Xiang Li updated HBASE-16959:
-----------------------------
    Summary: Export snapshot to local file system of a single node  (was: Export snapshot to local file system)

> Export snapshot to local file system of a single node
> -----------------------------------------------------
>
>                 Key: HBASE-16959
>                 URL: https://issues.apache.org/jira/browse/HBASE-16959
>             Project: HBase
>          Issue Type: New Feature
>          Components: snapshots
>            Reporter: Xiang Li
>            Priority: Critical
>
> ExportSnapshot allows uses to specify "file://" in "copy-to".
> Based on the implementation (use Map jobs), it works as follow
> (1) The manifest of the snapshot(.hbase-snapshot) is exported to the local file system of the HBase client node where the command is issued
> (2) The data of the snapshot(archive)  is exported to the local file system of the nodes where the map jobs run, so spread everywhere.
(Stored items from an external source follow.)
/-- exponent budget (stretch form of the tree's `pow_budget'`). -/
theorem pow_budget2 (t N j : ℕ) (h2j : 2 * j ≤ N) (hjt : 8 * t + 20 ≤ j) :
    (256 : ℝ) * 9 ^ t * (4 ^ (N - 2 * j) * 12 ^ j) ≤ 4 ^ N := by
  have hb := pow_budget t j hjt
  have e12 : (12 : ℝ) ^ j = 3 ^ j * 4 ^ j := by rw [← mul_pow]; norm_num
  have e4 : (4 : ℝ) ^ N = 4 ^ (N - 2 * j) * 4 ^ j * 4 ^ j := by
    rw [← pow_add, ← pow_add]; congr 1; omega
  rw [e12, e4]
  have hbR : (256 : ℝ) * 9 ^ t * 3 ^ j ≤ 4 ^ j := by exact_mod_cast hb
  have hp : (0 : ℝ) ≤ 4 ^ (N - 2 * j) * 4 ^ j := by positivity
  calc (256 : ℝ) * 9 ^ t * (4 ^ (N - 2 * j) * (3 ^ j * 4 ^ j))
      = (4 ^ (N - 2 * j) * 4 ^ j) * (256 * 9 ^ t * 3 ^ j) := by ring
    _ ≤ (4 ^ (N - 2 * j) * 4 ^ j) * 4 ^ j := mul_le_mul_of_nonneg_left hbR hp
    _ = 4 ^ (N - 2 * j) * 4 ^ j * 4 ^ j := by ring

/-- the two-phase bound in the usable form `16·3^t·‖Σ‖ ≤ 2^N` (`8t + 20 ≤ j`). -/
theorem norm_appSum2_le (μ' : Fin N → ZMod 3) (α β : ZMod 3) (hαβ : ¬ (α = 0 ∧ β = 0)) (k₁ k₂ j t : ℕ)
    (h1 : 2 * j ≤ k₁) (h2 : k₁ + 2 * j ≤ k₂) (h3 : k₂ + 1 ≤ N) (hjt : 8 * t + 20 ≤ j) :
    (16 : ℝ) * 3 ^ t * ‖∑ x ∈ (univ : Finset (Fin N → Bool)).filter (fun x => OddZeros x),
      χ ((∑ i : Fin N, μ' i * (if x i then 1 else 0)) +
        α * (((Wk x k₁ : ℕ) : ZMod 3) + ((Wk x (N - 1) : ℕ) : ZMod 3)) +
        β * (((Wk x k₂ : ℕ) : ZMod 3) + ((Wk x (N - 1) : ℕ) : ZMod 3)))‖ ≤ 2 ^ N := by
  set Z := ∑ x ∈ (univ : Finset (Fin N → Bool)).filter (fun x => OddZeros x),
      χ ((∑ i : Fin N, μ' i * (if x i then 1 else 0)) +
        α * (((Wk x k₁ : ℕ) : ZMod 3) + ((Wk x (N - 1) : ℕ) : ZMod 3)) +
        β * (((Wk x k₂ : ℕ) : ZMod 3) + ((Wk x (N - 1) : ℕ) : ZMod 3))) with hZ
  have hn1 : Complex.normSq Z ≤ 4 ^ (N - 2 * j) * 12 ^ j := normSq_appSum2_le μ' α β hαβ k₁ k₂ j h1 h2 h3
  have hn2 := pow_budget2 t N j (by omega) hjt
  rw [Complex.normSq_eq_norm_sq] at hn1
  have hsq : ((16 : ℝ) * 3 ^ t * ‖Z‖) ^ 2 ≤ ((2 : ℝ) ^ N) ^ 2 := by
    have e : ((2 : ℝ) ^ N) ^ 2 = 4 ^ N := by rw [← pow_mul, mul_comm, pow_mul]; norm_num
    rw [e]
    have : (0 : ℝ) ≤ 256 * 9 ^ t := by positivity
    calc ((16 : ℝ) * 3 ^ t * ‖Z‖) ^ 2 = 256 * 9 ^ t * ‖Z‖ ^ 2 := by
          rw [mul_pow, mul_pow, ← pow_mul, show (16 : ℝ) ^ 2 = 256 by norm_num]
          congr 2
          rw [mul_comm, pow_mul]; norm_num
      _ ≤ 256 * 9 ^ t * (4 ^ (N - 2 * j) * 12 ^ j) := mul_le_mul_of_nonneg_left hn1 this
      _ ≤ 4 ^ N := hn2
  have ha0 : (0 : ℝ) ≤ 16 * 3 ^ t * ‖Z‖ := by positivity
  have hb0 : (0 : ℝ) ≤ 2 ^ N := by positivity
  calc (16 : ℝ) * 3 ^ t * ‖Z‖ = Real.sqrt (((16 : ℝ) * 3 ^ t * ‖Z‖) ^ 2) := (Real.sqrt_sq ha0).symm
    _ ≤ Real.sqrt (((2 : ℝ) ^ N) ^ 2) := Real.sqrt_le_sqrt hsq
    _ = 2 ^ N := Real.sqrt_sq hb0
> That causes 2 problems we meet so far:
> (1) The last step to verify the snapshot integrity fails, due to that not all the data can be found on the HBase client node where the command is issued. "-no-target-verify" can be of help here to suppress the verification, but it is not a good idea
> (2) When the HBase client (where the command is issued) is also a NodeManager of Yarn, and it happens to have a map job (to write data of snapshot) running on it, the "copy-to" directory will be created firstly when writing the manifest by user=hbase and then user=yarn(if it is not controlled) will try to write data into it. If the directory permission is not set properly, let say, umask = 022, both hbase and yarn are in hadoop group, the "copy-to" is created with no write permission(777-022=755, so rwxr-xr-x) for the same group, user=yarn can not write data into the "copy-to" directory, as it is created by user=hbase. We have the following exception
> {code}
> Error: java.io.IOException: Mkdirs failed to create file:/tmp/snap_export/archive/data/default/table_xxx/regionid_xxx/info (exists=false, cwd=file:/hadoop/yarn/local/usercache/hbase/appcache/application_1477577812726_0001/container_1477577812726_0001_01_000004)
> 	at org.apache.hadoop.fs.ChecksumFileSystem.create(ChecksumFileSystem.java:449)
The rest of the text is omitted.